[Collected data entries]

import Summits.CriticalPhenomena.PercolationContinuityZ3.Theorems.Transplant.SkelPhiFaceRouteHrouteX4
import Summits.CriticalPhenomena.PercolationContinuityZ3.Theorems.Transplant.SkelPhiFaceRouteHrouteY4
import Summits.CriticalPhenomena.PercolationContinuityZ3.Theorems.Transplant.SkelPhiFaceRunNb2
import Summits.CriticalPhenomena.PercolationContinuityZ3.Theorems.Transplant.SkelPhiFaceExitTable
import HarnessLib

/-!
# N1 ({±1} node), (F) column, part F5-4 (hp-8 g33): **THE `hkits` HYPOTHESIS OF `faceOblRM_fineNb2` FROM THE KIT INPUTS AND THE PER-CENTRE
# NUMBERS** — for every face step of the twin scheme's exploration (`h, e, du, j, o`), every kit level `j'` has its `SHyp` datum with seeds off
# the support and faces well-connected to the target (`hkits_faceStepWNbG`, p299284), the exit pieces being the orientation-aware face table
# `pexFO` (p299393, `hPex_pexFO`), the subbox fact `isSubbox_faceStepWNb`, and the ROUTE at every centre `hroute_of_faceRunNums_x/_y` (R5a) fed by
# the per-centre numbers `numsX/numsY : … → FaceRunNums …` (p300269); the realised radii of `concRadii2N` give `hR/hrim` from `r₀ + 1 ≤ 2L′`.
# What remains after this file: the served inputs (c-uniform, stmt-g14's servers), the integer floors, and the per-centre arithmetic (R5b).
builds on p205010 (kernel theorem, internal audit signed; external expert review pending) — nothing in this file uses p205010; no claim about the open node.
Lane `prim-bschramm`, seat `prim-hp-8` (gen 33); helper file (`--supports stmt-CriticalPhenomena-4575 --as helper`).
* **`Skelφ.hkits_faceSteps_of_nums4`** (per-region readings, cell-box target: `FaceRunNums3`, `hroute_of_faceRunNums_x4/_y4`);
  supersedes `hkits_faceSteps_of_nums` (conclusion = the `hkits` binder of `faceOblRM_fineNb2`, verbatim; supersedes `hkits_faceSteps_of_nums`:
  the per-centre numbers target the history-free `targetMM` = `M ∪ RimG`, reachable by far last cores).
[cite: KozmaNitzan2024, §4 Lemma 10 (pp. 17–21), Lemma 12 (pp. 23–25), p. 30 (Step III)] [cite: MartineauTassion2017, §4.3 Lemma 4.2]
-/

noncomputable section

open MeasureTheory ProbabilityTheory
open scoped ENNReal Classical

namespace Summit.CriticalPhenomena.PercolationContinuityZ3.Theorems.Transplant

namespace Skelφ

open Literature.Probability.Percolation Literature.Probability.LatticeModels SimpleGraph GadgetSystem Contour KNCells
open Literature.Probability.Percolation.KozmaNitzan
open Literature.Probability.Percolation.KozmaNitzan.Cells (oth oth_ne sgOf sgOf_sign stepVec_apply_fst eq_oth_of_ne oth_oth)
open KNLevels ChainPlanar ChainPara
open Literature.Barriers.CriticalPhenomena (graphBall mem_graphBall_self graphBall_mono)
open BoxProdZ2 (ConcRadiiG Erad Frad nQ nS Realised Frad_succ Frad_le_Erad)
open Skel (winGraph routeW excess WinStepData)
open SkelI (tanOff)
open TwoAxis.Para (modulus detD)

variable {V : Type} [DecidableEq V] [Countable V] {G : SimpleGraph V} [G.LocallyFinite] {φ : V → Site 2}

◆ **Work request**
Copy out the records once more. Match them exactly.

◆ **Solved exercise**
import Summits.CriticalPhenomena.PercolationContinuityZ3.Theorems.Transplant.SkelPhiFaceRouteHrouteX4
import Summits.CriticalPhenomena.PercolationContinuityZ3.Theorems.Transplant.SkelPhiFaceRouteHrouteY4
import Summits.CriticalPhenomena.PercolationContinuityZ3.Theorems.Transplant.SkelPhiFaceRunNb2
import Summits.CriticalPhenomena.PercolationContinuityZ3.Theorems.Transplant.SkelPhiFaceExitTable
import HarnessLib

/-!
# N1 ({±1} node), (F) column, part F5-4 (hp-8 g33): **THE `hkits` HYPOTHESIS OF `faceOblRM_fineNb2` FROM THE KIT INPUTS AND THE PER-CENTRE
# NUMBERS** — for every face step of the twin scheme's exploration (`h, e, du, j, o`), every kit level `j'` has its `SHyp` datum with seeds off
# the support and faces well-connected to the target (`hkits_faceStepWNbG`, p299284), the exit pieces being the orientation-aware face table
# `pexFO` (p299393, `hPex_pexFO`), the subbox fact `isSubbox_faceStepWNb`, and the ROUTE at every centre `hroute_of_faceRunNums_x/_y` (R5a) fed by
# the per-centre numbers `numsX/numsY : … → FaceRunNums …` (p300269); the realised radii of `concRadii2N` give `hR/hrim` from `r₀ + 1 ≤ 2L′`.
# What remains after this file: the served inputs (c-uniform, stmt-g14's servers), the integer floors, and the per-centre arithmetic (R5b).
builds on p205010 (kernel theorem, internal audit signed; external expert review pending) — nothing in this file uses p205010; no claim about the open node.
Lane `prim-bschramm`, seat `prim-hp-8` (gen 33); helper file (`--supports stmt-CriticalPhenomena-4575 --as helper`).
* **`Skelφ.hkits_faceSteps_of_nums4`** (per-region readings, cell-box target: `FaceRunNums3`, `hroute_of_faceRunNums_x4/_y4`);
  supersedes `hkits_faceSteps_of_nums` (conclusion = the `hkits` binder of `faceOblRM_fineNb2`, verbatim; supersedes `hkits_faceSteps_of_nums`:
  the per-centre numbers target the history-free `targetMM` = `M ∪ RimG`, reachable by far last cores).
[cite: KozmaNitzan2024, §4 Lemma 10 (pp. 17–21), Lemma 12 (pp. 23–25), p. 30 (Step III)] [cite: MartineauTassion2017, §4.3 Lemma 4.2]
-/

noncomputable section

open MeasureTheory ProbabilityTheory
open scoped ENNReal Classical

namespace Summit.CriticalPhenomena.PercolationContinuityZ3.Theorems.Transplant

namespace Skelφ

open Literature.Probability.Percolation Literature.Probability.LatticeModels SimpleGraph GadgetSystem Contour KNCells
open Literature.Probability.Percolation.KozmaNitzan
open Literature.Probability.Percolation.KozmaNitzan.Cells (oth oth_ne sgOf sgOf_sign stepVec_apply_fst eq_oth_of_ne oth_oth)
open KNLevels ChainPlanar ChainPara
open Literature.Barriers.CriticalPhenomena (graphBall mem_graphBall_self graphBall_mono)
open BoxProdZ2 (ConcRadiiG Erad Frad nQ nS Realised Frad_succ Frad_le_Erad)
open Skel (winGraph routeW excess WinStepData)
open SkelI (tanOff)
open TwoAxis.Para (modulus detD)

variable {V : Type} [DecidableEq V] [Countable V] {G : SimpleGraph V} [G.LocallyFinite] {φ : V → Site 2}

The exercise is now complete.